Água mais cara em Cuiabá: reajuste de 12% começa a valer

A conta de água ficou mais cara em Cuiabá. A partir do dia 27 de junho de 2026, a concessionária Águas Cuiabá passou a aplicar um reajuste de 11,93% nas tarifas cobradas dos moradores da capital. Contudo, a Prefeitura de Cuiabá ainda tenta reverter o aumento na Justiça, argumentando contra a legalidade do índice. Portanto, o consumidor cuiabano chega a esta semana com mais uma pressão no bolso — e sem saber se o aumento permanece ou pode ser suspenso.

Reajuste conta de água Cuiabá 2026: quanto vai custar a mais?

O reajuste de 11,93% foi autorizado por um tribunal arbitral após a concessionária alegar prejuízos acumulados com as tarifas praticadas entre 2012 e 2019. Nesse sentido, a Águas Cuiabá argumentou que operou abaixo do equilíbrio financeiro do contrato por anos e que o reajuste corrige esse passivo. Além disso, o percentual foi definido fora do processo administrativo comum, por meio de arbitragem — o que gerou contestação da Prefeitura. Portanto, o aumento já está nas faturas, mas sua validade jurídica ainda não está encerrada.

O que muda na sua fatura a partir de agora

Na prática, um consumidor que pagava R$ 100 mensais de água passará a pagar aproximadamente R$ 112 com o novo reajuste. Nesse sentido, quem tem contas mais altas — comércios, condomínios e famílias numerosas — sentirá o impacto com ainda mais peso. Além disso, o reajuste chega em um momento em que o custo de vida já pressiona o orçamento das famílias cuiabanas, com a inflação acumulada nos últimos 12 meses em 4,72% segundo o IBGE. Portanto, a alta da água se soma a um cenário de aperto financeiro generalizado.

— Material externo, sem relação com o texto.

import Mathlib
import Literature.AlgebraicGeometry.Resolution.NonRationalRealization
import Literature.AlgebraicGeometry.Resolution.VertexDissolution
import HarnessLib

/-!
# Realisation for SHIFTED systems at a non-rational near point

Topic: `Literature/AlgebraicGeometry/Resolution`. The computational core of the solvable case of
the non-rational point step (Cossart–Jannsen–Saito, LNM 2270, Ch. 14 = arXiv 0905.2191 §13,
proof of Lemma 14.8: (14.19)–(14.26), «`f′_i = F̃_i(z′) + Σ (z′ − µ)^B (φ′)^{(n_i−|B|)β′ + c_i(B)}
u₁^{(n_i−|B|)(δ−1)} r′_{i,B} + h′` … there is a vertex of `Δ(f′, z′, (u₁, φ′))` on the line
`{a₁ = δ − 1}`»; Cossart–Piltant 2008, proof of Lemma 4.5 (2), (20)–(24): «Changing `z′` to `w′`
induces an automorphism … `Φ(U′₁, v′, Z′) ↦ Φ(U′₁, v′, W′ − Θ′(U′₁, v′))`»), in the expansion-free
language of `NonRationalChart` / `NonRationalRealization`, for the SHIFTED systems
`cs = (y′ + u₁′^{a₀} Ψ(t), u₁′, P(t))`, `Ψ ∈ R[T]`, `δ = a₀ + 1 ∈ ℕ`. PROVED (no facts):

* `nrShiftCoeff G Ψ μ j = Σ_n C(n+j, j) G_{n+j} (−Ψ)^n` — the coefficients of `Σ_b G_b (Y − Ψ)^b`;
  `map_nrShiftCoeff`, `natDegree_nrShiftCoeff_le`, `nrShiftCoeff_self`, and the Taylor identity
  `taylor_coeff_shift` for `H(Y) = Σ_b G_b(t) U^{(μ−b)e} Y^b`;
* `nrFam F μ δs` — the line family of a representative (`facePoly_b` for `b < μ`, `γ` at `b = μ`);
* `exists_pts_line_nr_shift_of_rep` — **realisation for the shifted system**: if some shifted line
  coefficient `G^Ψ_j`, `j < μ`, of a unit representative of `f ∈ J` has nonzero reduction, the weak
  transform has, for `cs`, a Newton point ON the line `x₁ = δ − 1` with
  `d · x₂ ≤ max(γ⁺s, L · deg Ψ̄)` (the degree count of CJS Lemma 14.11; steep weight
  `(Ñ L a₀ + m⋆, L Ñ, L)` as in `exists_pts_nr_face`, which is the case `Ψ = 0`).

AI-written; weaker than expert review.

## Sources

* V. Cossart, U. Jannsen, S. Saito, LNM 2270 (2020), Ch. 14, Lemma 14.8, (14.19)–(14.26), Lemma 14.11.
  [CossartJannsenSaito2020]
* V. Cossart, O. Piltant, J. Algebra 320 (2008), proof of Lemma 4.5 (2), (20)–(24). [CossartPiltant2008]
-/

noncomputable section
import Summits.QuantumFields.YangMills.Theorems.IR.Negative.TypShellCondFalseFixedMesh

/-!
# Crux `IR` (stmt-QuantumFields-19354) — the fixed-mesh negative for format T and the onset floor FOR EVERY COMPACT
# GAUGE GROUP, part 1/8: §A uniform Laplace upper bound on a compact space (section `UniformLaplace`)

Re-homed VERBATIM (statements, proofs, names; namespace `…Cruxes.IR.CruxIdea2g6` ↦ `…Cruxes.IR.FixedMeshAllG`) from the crux
workfile `Cruxes/IR/CruxIdea2FrameRowAllG.lean` rev 2 (sha16 81bea4c546c46a61; author `ym-cruxidea-19354-2` GEN 6) per owner R88,
split by its sections into eight ≤ 400-line modules chained by import; credit docstring of record in the headline module
`Theorems/IR/Negative/TypShellCondFalseAllG.lean` (part 8/8).  Negative knowledge for stmt-QuantumFields-19354; closes no stub.
-/

set_option autoImplicit false

noncomputable section

open MeasureTheory Filter Topology
open Literature.MathematicalPhysics.QuantumLattice
open Literature.Probability.LatticeModels
open Summit.QuantumFields.YangMills.Cruxes.IR.Tempered (cellEdges windowCells regionEdges)
open Summit.QuantumFields.YangMills.Cruxes.IR.ShellTempered (windowCellsPlus)
open Summit.QuantumFields.YangMills.Cruxes.IR.OnsetFormats (TypShellCond shellCount)
open Summit.QuantumFields.YangMills.Cruxes.IR.FixedMesh

namespace Summit.QuantumFields.YangMills.Cruxes.IR.FixedMeshAllG

section UniformLaplace

variable {X Y : Type*} [TopologicalSpace X] [CompactSpace X] [MeasurableSpace X] [OpensMeasurableSpace X]
  [TopologicalSpace Y] [CompactSpace Y] [FirstCountableTopology Y]

/-- **Uniform Laplace upper bound (abstract; PROVED).**  `X` compact with a finite open-positive reference
measure `μ`, `Y` a compact (first countable) parameter space, `S, g : Y × X → ℝ` continuous, `K ⊆ Y` closed.
If at every parameter `y ∈ K` the observable `g (y, ·)` is `≤ r` at every MINIMISER of `S (y, ·)`, then for every
`s > 0` there are an open `O ⊇ K` and `β₀` such that the Gibbs averages satisfy
`∫ g e^{-β S} dμ ≤ (r + s) ∫ e^{-β S} dμ` for all `β ≥ β₀` and all `y ∈ O` (uniformly on a neighbourhood of `K`).
Proof: continuity of `m(y) = inf S(y,·)` (compactness), the defect `D = S - m ≥ 0`; on `K` the sub-level set
`{g ≥ r + s/2}` is compact and misses `{D = 0}`, so `D ≥ 2ε₁` there; the closed set `{D ≤ ε₁ ∧ g ≥ r + s/2}` has
closed projection (compact fibre) missing `K` — its complement is `O`; a uniform lower bound
`∫ e^{-βD} ≥ c e^{-βε₁/2}` comes from the continuous positive function `y ↦ ∫ ψ(D(y,x)) dμ` (`ψ` a cutoff at
`ε₁/2`, Haar-type open positivity); the tail `{D > ε₁}` is then `O(e^{-βε₁/2})` relative to the mass. -/
theorem laplace_upper_uniform (μ : Measure X) [IsFiniteMeasure μ] [μ.IsOpenPosMeasure]
    {S g : Y × X → ℝ} (hS : Continuous S) (hg : Continuous g) {K : Set Y} (hK : IsClosed K) {r : ℝ}
    (hmin : ∀ y ∈ K, ∀ x, (∀ x', S (y, x) ≤ S (y, x')) → g (y, x) ≤ r) {s : ℝ} (hs : 0 < s) :
    ∃ O : Set Y, IsOpen O ∧ K ⊆ O ∧ ∃ β₀ : ℝ, ∀ β : ℝ, β₀ ≤ β → ∀ y ∈ O,
      ∫ x, g (y, x) * Real.exp (-β * S (y, x)) ∂μ ≤ (r + s) * ∫ x, Real.exp (-β * S (y, x)) ∂μ := by
  classical
  rcases isEmpty_or_nonempty X with hX | hX
  · -- no points: all integrals vanish
    refine ⟨Set.univ, isOpen_univ, Set.subset_univ _, 0, fun β _ y _ => ?_⟩
    have h0 : μ = 0 := Measure.eq_zero_of_isEmpty μ
    simp [h0]
  -- the minimal energy `m` and the defect `D`
  set m : Y → ℝ := fun y => sInf ((fun x => S (y, x)) '' Set.univ) with hm
  have hmc : Continuous m :=
    isCompact_univ.continuous_sInf (f := fun (y : Y) (x : X) => S (y, x))
      (show Continuous (↿fun (y : Y) (x : X) => S (y, x)) from hS.comp (continuous_fst.prodMk continuous_snd))
  have hbdd : ∀ y, BddBelow ((fun x => S (y, x)) '' Set.univ) := fun y =>
    (isCompact_univ.image (hS.comp (Continuous.prodMk_right y))).bddBelow
  have hm_le : ∀ y x, m y ≤ S (y, x) := fun y x => csInf_le (hbdd y) ⟨x, Set.mem_univ x, rfl⟩
  have hm_att : ∀ y, ∃ x, S (y, x) = m y := fun y => by
    obtain ⟨x, -, hx⟩ := isCompact_univ.exists_sInf_image_eq Set.univ_nonempty
      (hS.comp (Continuous.prodMk_right y)).continuousOn
    exact ⟨x, hx.symm⟩
  set D : Y × X → ℝ := fun p => S p - m p.1 with hD
  have hDc : Continuous D := hS.sub (hmc.comp continuous_fst)
  have hD0 : ∀ p, 0 ≤ D p := fun p => by
    have := hm_le p.1 p.2
    simp only [hD]; linarith
  have hDmin : ∀ y x, D (y, x) = 0 → ∀ x', S (y, x) ≤ S (y, x') := fun y x h x' => by
    have h1 : S (y, x) = m y := by simp only [hD] at h; linarith
    rw [h1]; exact hm_le y x'
  -- Step 1: on `K`, `g ≥ r + s/2` forces a defect `≥ 2ε₁`
  obtain ⟨ε₁, hε₁, hsep⟩ : ∃ ε₁ : ℝ, 0 < ε₁ ∧ ∀ p : Y × X, p.1 ∈ K → r + s / 2 ≤ g p → 2 * ε₁ ≤ D p := by
    set C : Set (Y × X) := {p | p.1 ∈ K ∧ r + s / 2 ≤ g p} with hC
    have hCc : IsCompact C :=
      ((hK.preimage continuous_fst).inter (isClosed_le continuous_const hg)).isCompact
    by_cases hne : C.Nonempty
    · obtain ⟨p₀, hp₀, hle⟩ := hCc.exists_isMinOn hne hDc.continuousOn
      have hpos : 0 < D p₀ := by
        rcases (hD0 p₀).lt_or_eq with h | h
        · exact h
        · exfalso
          have hg0 : g (p₀.1, p₀.2) ≤ r := hmin p₀.1 hp₀.1 p₀.2 (hDmin p₀.1 p₀.2 h.symm)
          have : r + s / 2 ≤ g p₀ := hp₀.2
          simp only [Prod.mk.eta] at hg0
          linarith
      refine ⟨D p₀ / 2, by positivity, fun p hpK hpg => ?_⟩
      have := hle (show p ∈ C from ⟨hpK, hpg⟩)
      rw [Set.mem_setOf_eq] at this
      linarith
    · exact ⟨1, one_pos, fun p hpK hpg => (hne ⟨p, hpK, hpg⟩).elim⟩
  -- Step 2: the open neighbourhood `O` of `K`
  set Bad : Set (Y × X) := {p | D p ≤ ε₁ ∧ r + s / 2 ≤ g p} with hBad
  have hBadc : IsClosed Bad := (isClosed_le hDc continuous_const).inter (isClosed_le continuous_const hg)
  set O : Set Y := (Prod.fst '' Bad)ᶜ with hO
  have hOo : IsOpen O := (isClosedMap_fst_of_compactSpace _ hBadc).isOpen_compl
  have hKO : K ⊆ O := by
    rintro y hy ⟨p, hp, rfl⟩
    have h2 := hsep p hy hp.2
    have h1 := hp.1
    linarith
  have hgood : ∀ y ∈ O, ∀ x, D (y, x) ≤ ε₁ → g (y, x) < r + s / 2 := fun y hy x hDx => by
    by_contra h
    exact hy ⟨(y, x), ⟨hDx, not_lt.1 h⟩, rfl⟩
  -- Step 3: a uniform lower bound for the defect partition function
  set ψ : ℝ → ℝ := fun t => max 0 (1 - 2 * t / ε₁) with hψ
  have hψc : Continuous ψ := continuous_const.max (continuous_const.sub (continuous_const.mul continuous_id
    |>.div_const _))
  have hψ0 : ∀ t, 0 ≤ ψ t := fun t => le_max_left _ _
  have hψ1 : ∀ t, 0 ≤ t → ψ t ≤ 1 := fun t ht => max_le zero_le_one (by
    have : 0 ≤ 2 * t / ε₁ := by positivity
    linarith)
  have hψvan : ∀ t, ε₁ / 2 ≤ t → ψ t = 0 := fun t ht => by
    refine max_eq_left ?_
    rw [sub_nonpos, le_div_iff₀ hε₁]; linarith
  set Φ : Y → ℝ := fun y => ∫ x, ψ (D (y, x)) ∂μ with hΦ
  have hΦc : Continuous Φ :=
    continuous_integral_of_bound (fun y => hψc.comp (hDc.comp (Continuous.prodMk_right y)))
      (fun x => hψc.comp (hDc.comp (Continuous.prodMk_left x))) (C := 1) fun y x => by
        rw [abs_of_nonneg (hψ0 _)]; exact hψ1 _ (hD0 _)
  have hΦpos : ∀ y, 0 < Φ y := fun y => by
    obtain ⟨x₀, hx₀⟩ := hm_att y
    have hD00 : D (y, x₀) = 0 := by simp only [hD, hx₀, sub_self]
    refine (hψc.comp (hDc.comp (Continuous.prodMk_right y))).integral_pos_of_hasCompactSupport_nonneg_nonzero
      (HasCompactSupport.of_compactSpace _) (fun x => hψ0 _) (x := x₀) ?_
    simp only [hD00, hψ, mul_zero, zero_div, sub_zero]
    norm_num
  obtain ⟨c, hc, hcΦ⟩ : ∃ c : ℝ, 0 < c ∧ ∀ y, c ≤ Φ y := by
    rcases isEmpty_or_nonempty Y with hY | hY
    · exact ⟨1, one_pos, fun y => (IsEmpty.false y).elim⟩
    · obtain ⟨y₀, -, hy₀⟩ := isCompact_univ.exists_isMinOn Set.univ_nonempty hΦc.continuousOn
      exact ⟨Φ y₀, hΦpos y₀, fun y => hy₀ (Set.mem_univ y)⟩
  have hint : ∀ {f : Y × X → ℝ}, Continuous f → ∀ y, Integrable (fun x => f (y, x)) μ := fun hf y =>
    Summit.QuantumFields.YangMills.Theorems.TunedSequenceExists.Negative.Freezing.integrable_of_continuous μ
      (hf.comp (Continuous.prodMk_right y))
  have hZ_ge : ∀ y, ∀ β : ℝ, 0 ≤ β →
      c * Real.exp (-β * (ε₁ / 2)) ≤ ∫ x, Real.exp (-β * D (y, x)) ∂μ := fun y β hβ => by
    have hpt : ∀ x, ψ (D (y, x)) * Real.exp (-β * (ε₁ / 2)) ≤ Real.exp (-β * D (y, x)) := fun x => by
      by_cases hx : ε₁ / 2 ≤ D (y, x)
      · rw [hψvan _ hx, zero_mul]; exact (Real.exp_pos _).le
      · calc ψ (D (y, x)) * Real.exp (-β * (ε₁ / 2)) ≤ 1 * Real.exp (-β * (ε₁ / 2)) :=
              mul_le_mul_of_nonneg_right (hψ1 _ (hD0 _)) (Real.exp_pos _).le
          _ ≤ Real.exp (-β * D (y, x)) := by
              rw [one_mul]; exact Real.exp_le_exp.2 (by nlinarith [not_le.1 hx])
    calc c * Real.exp (-β * (ε₁ / 2)) ≤ Φ y * Real.exp (-β * (ε₁ / 2)) :=
          mul_le_mul_of_nonneg_right (hcΦ y) (Real.exp_pos _).le
      _ = ∫ x, ψ (D (y, x)) * Real.exp (-β * (ε₁ / 2)) ∂μ := (integral_mul_const _ _).symm
      _ ≤ ∫ x, Real.exp (-β * D (y, x)) ∂μ :=
          integral_mono ((hint (hψc.comp hDc) y).mul_const _)
            (hint (Real.continuous_exp.comp (continuous_const.mul hDc)) y) hpt
  -- Step 4: the tail rate and `β₀`
  obtain ⟨M, hM⟩ := exists_bound_of_continuous hg
  set C₁ : ℝ := |M| + |r + s / 2| with hC₁
  have hC₁0 : 0 ≤ C₁ := by positivity
  have hgC : ∀ p, |g p - (r + s / 2)| ≤ C₁ := fun p =>
    (abs_sub _ _).trans (add_le_add ((hM p).trans (le_abs_self M)) le_rfl)
  set U : ℝ := μ.real Set.univ with hU
  have hU0 : 0 ≤ U := measureReal_nonneg
  set q : ℝ := s * c / (2 * (C₁ * U + 1)) with hq
  have hq0 : 0 < q := by positivity
  have hqkey : C₁ * U * q ≤ s / 2 * c := by
    rw [hq]
    have h1 : 0 < C₁ * U + 1 := by positivity
    rw [show C₁ * U * (s * c / (2 * (C₁ * U + 1))) = (s / 2 * c) * (C₁ * U / (C₁ * U + 1)) by
      field_simp]
    refine mul_le_of_le_one_right (by positivity) ((div_le_one h1).2 (by linarith))
  have hlim : Tendsto (fun β : ℝ => Real.exp (-β * (ε₁ / 2))) atTop (𝓝 0) := by
    have h0 : Tendsto (fun β : ℝ => β * (ε₁ / 2)) atTop atTop := tendsto_id.atTop_mul_const (half_pos hε₁)
    refine (Real.tendsto_exp_atBot.comp (tendsto_neg_atTop_atBot.comp h0)).congr fun β => ?_
    simp only [Function.comp_apply, neg_mul]
  obtain ⟨β₁, hβ₁⟩ := eventually_atTop.1 (hlim.eventually (gt_mem_nhds hq0))
  refine ⟨O, hOo, hKO, max β₁ 0, fun β hβ y hy => ?_⟩
  have hβ0 : 0 ≤ β := le_trans (le_max_right _ _) hβ
  have hβ1 : β₁ ≤ β := le_trans (le_max_left _ _) hβ
  have hexpq : Real.exp (-β * (ε₁ / 2)) ≤ q := (hβ₁ β hβ1).le
  -- reduce to the defect weights: `e^{-βS} = e^{-β m} e^{-βD}`
  have hfac : ∀ x, Real.exp (-β * S (y, x)) = Real.exp (-β * m y) * Real.exp (-β * D (y, x)) := fun x => by
    rw [← Real.exp_add]; congr 1; simp only [hD]; ring
  have hL : ∫ x, g (y, x) * Real.exp (-β * S (y, x)) ∂μ =
      Real.exp (-β * m y) * ∫ x, g (y, x) * Real.exp (-β * D (y, x)) ∂μ := by
    rw [← integral_const_mul]
    refine integral_congr_ae (ae_of_all _ fun x => ?_)
    simp only [hfac x]; ring
  have hR : ∫ x, Real.exp (-β * S (y, x)) ∂μ = Real.exp (-β * m y) * ∫ x, Real.exp (-β * D (y, x)) ∂μ := by
    rw [← integral_const_mul]
    exact integral_congr_ae (ae_of_all _ fun x => hfac x)
  rw [hL, hR, ← mul_assoc, mul_comm (r + s), mul_assoc]
  refine mul_le_mul_of_nonneg_left ?_ (Real.exp_pos _).le
  -- pointwise bound with the tail constant
  set w : X → ℝ := fun x => Real.exp (-β * D (y, x)) with hw
  have hw_pos : ∀ x, 0 < w x := fun x => Real.exp_pos _
  have hpt : ∀ x, g (y, x) * w x ≤ (r + s / 2) * w x + C₁ * Real.exp (-β * ε₁) := fun x => by
    by_cases hx : D (y, x) ≤ ε₁
    · have h1 : g (y, x) * w x ≤ (r + s / 2) * w x :=
        mul_le_mul_of_nonneg_right (hgood y hy x hx).le (hw_pos x).le
      have h2 : 0 ≤ C₁ * Real.exp (-β * ε₁) := mul_nonneg hC₁0 (Real.exp_pos _).le
      linarith
    · have hwx : w x ≤ Real.exp (-β * ε₁) := Real.exp_le_exp.2 (by nlinarith [not_le.1 hx])
      have h1 : (g (y, x) - (r + s / 2)) * w x ≤ C₁ * Real.exp (-β * ε₁) :=
        (le_abs_self _).trans (by
          rw [abs_mul, abs_of_pos (hw_pos x)]
          exact mul_le_mul (hgC _) hwx (hw_pos x).le hC₁0)
      linarith
  have hwc : Continuous fun p : Y × X => Real.exp (-β * D p) := Real.continuous_exp.comp (continuous_const.mul hDc)
  have hint_w : Integrable w μ := hint hwc y
  have hint_gw : Integrable (fun x => g (y, x) * w x) μ := hint (hg.mul hwc) y
  have hI : ∫ x, g (y, x) * w x ∂μ ≤ (r + s / 2) * (∫ x, w x ∂μ) + C₁ * Real.exp (-β * ε₁) * U := by
    calc ∫ x, g (y, x) * w x ∂μ ≤ ∫ x, ((r + s / 2) * w x + C₁ * Real.exp (-β * ε₁)) ∂μ :=
          integral_mono hint_gw ((hint_w.const_mul _).add (integrable_const _)) hpt
      _ = (r + s / 2) * (∫ x, w x ∂μ) + C₁ * Real.exp (-β * ε₁) * U := by
          rw [integral_add (hint_w.const_mul _) (integrable_const _), integral_const_mul, integral_const,
            smul_eq_mul, hU]
          ring
  -- the tail is at most `(s/2) Z`
  have hZ := hZ_ge y β hβ0
  have htail : C₁ * Real.exp (-β * ε₁) * U ≤ s / 2 * ∫ x, w x ∂μ := by
    have hsplit : Real.exp (-β * ε₁) = Real.exp (-β * (ε₁ / 2)) * Real.exp (-β * (ε₁ / 2)) := by
      rw [← Real.exp_add]; ring_nf
    calc C₁ * Real.exp (-β * ε₁) * U
        = (C₁ * U) * Real.exp (-β * (ε₁ / 2)) * Real.exp (-β * (ε₁ / 2)) := by rw [hsplit]; ring
      _ ≤ (C₁ * U) * q * Real.exp (-β * (ε₁ / 2)) := by
          refine mul_le_mul_of_nonneg_right ?_ (Real.exp_pos _).le
          exact mul_le_mul_of_nonneg_left hexpq (mul_nonneg hC₁0 hU0)
      _ ≤ (s / 2 * c) * Real.exp (-β * (ε₁ / 2)) := mul_le_mul_of_nonneg_right hqkey (Real.exp_pos _).le
      _ = s / 2 * (c * Real.exp (-β * (ε₁ / 2))) := by ring
      _ ≤ s / 2 * ∫ x, w x ∂μ := mul_le_mul_of_nonneg_left hZ (by positivity)
  have : (r + s / 2) * (∫ x, w x ∂μ) + s / 2 * (∫ x, w x ∂μ) = (r + s) * ∫ x, w x ∂μ := by ring
  linarith

end UniformLaplace

end Summit.QuantumFields.YangMills.Cruxes.IR.FixedMeshAllG

end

O que diz a Prefeitura de Cuiabá

A gestão municipal move ação judicial para suspender ou anular o reajuste, questionando a legalidade do processo arbitral que o autorizou. Nesse sentido, a Prefeitura entende que um reajuste dessa magnitude deveria passar por aprovação regulatória convencional, com participação do poder público e controle tarifário. Contudo, enquanto a disputa judicial não tem desfecho, o aumento segue válido e já aparece nas cobranças. Além disso, a Prefeitura não descartou acionar instâncias superiores caso não obtenha liminar favorável.

O que diz a Águas Cuiabá

A concessionária defende que o reajuste é legítimo e resultado de um processo arbitral previsto no próprio contrato de concessão. Nesse sentido, a empresa alega que os valores cobrados por anos estavam defasados em relação aos custos operacionais reais do serviço. Além disso, argumenta que o equilíbrio econômico-financeiro do contrato é garantia necessária para a continuidade dos investimentos em infraestrutura e qualidade do abastecimento. Contudo, a população questiona por que o ônus de um desequilíbrio histórico recai diretamente sobre o consumidor final.

O momento e a indignação que o desabafo de Lincoln representou

O reajuste chega dias depois de o trabalhador Lincoln Moura, o Linkon na Voz, viralizar com um desabafo gravado na Avenida Paulista sobre o custo de vida no Brasil. Nesse sentido, Lincoln disse que pegar R$ 100 ou R$ 200 no mercado e não ter mais nada “virou luxo nesse país” — e o Brasil inteiro se reconheceu na fala. Além disso, em Cuiabá, esse mesmo trabalhador agora abre a fatura de água e encontra quase 12% a mais do que pagava há 30 dias. Portanto, o que Lincoln falou não foi exagero. Foi um retrato antecipado do que chegaria nas caixas de correio da capital mato-grossense.

O que pode acontecer a seguir

Se a Prefeitura obtiver uma liminar judicial, o reajuste pode ser suspenso até o julgamento definitivo do caso. Nesse sentido, o consumidor que pagar a fatura com o novo valor poderá ter direito a crédito ou ressarcimento caso o aumento seja anulado. Contudo, historicamente, liminares contra reajustes de concessionárias de saneamento demoram semanas ou meses para ser apreciadas. Portanto, na prática, o cuiabano deverá pagar a mais pelo menos nas próximas duas faturas enquanto aguarda uma decisão.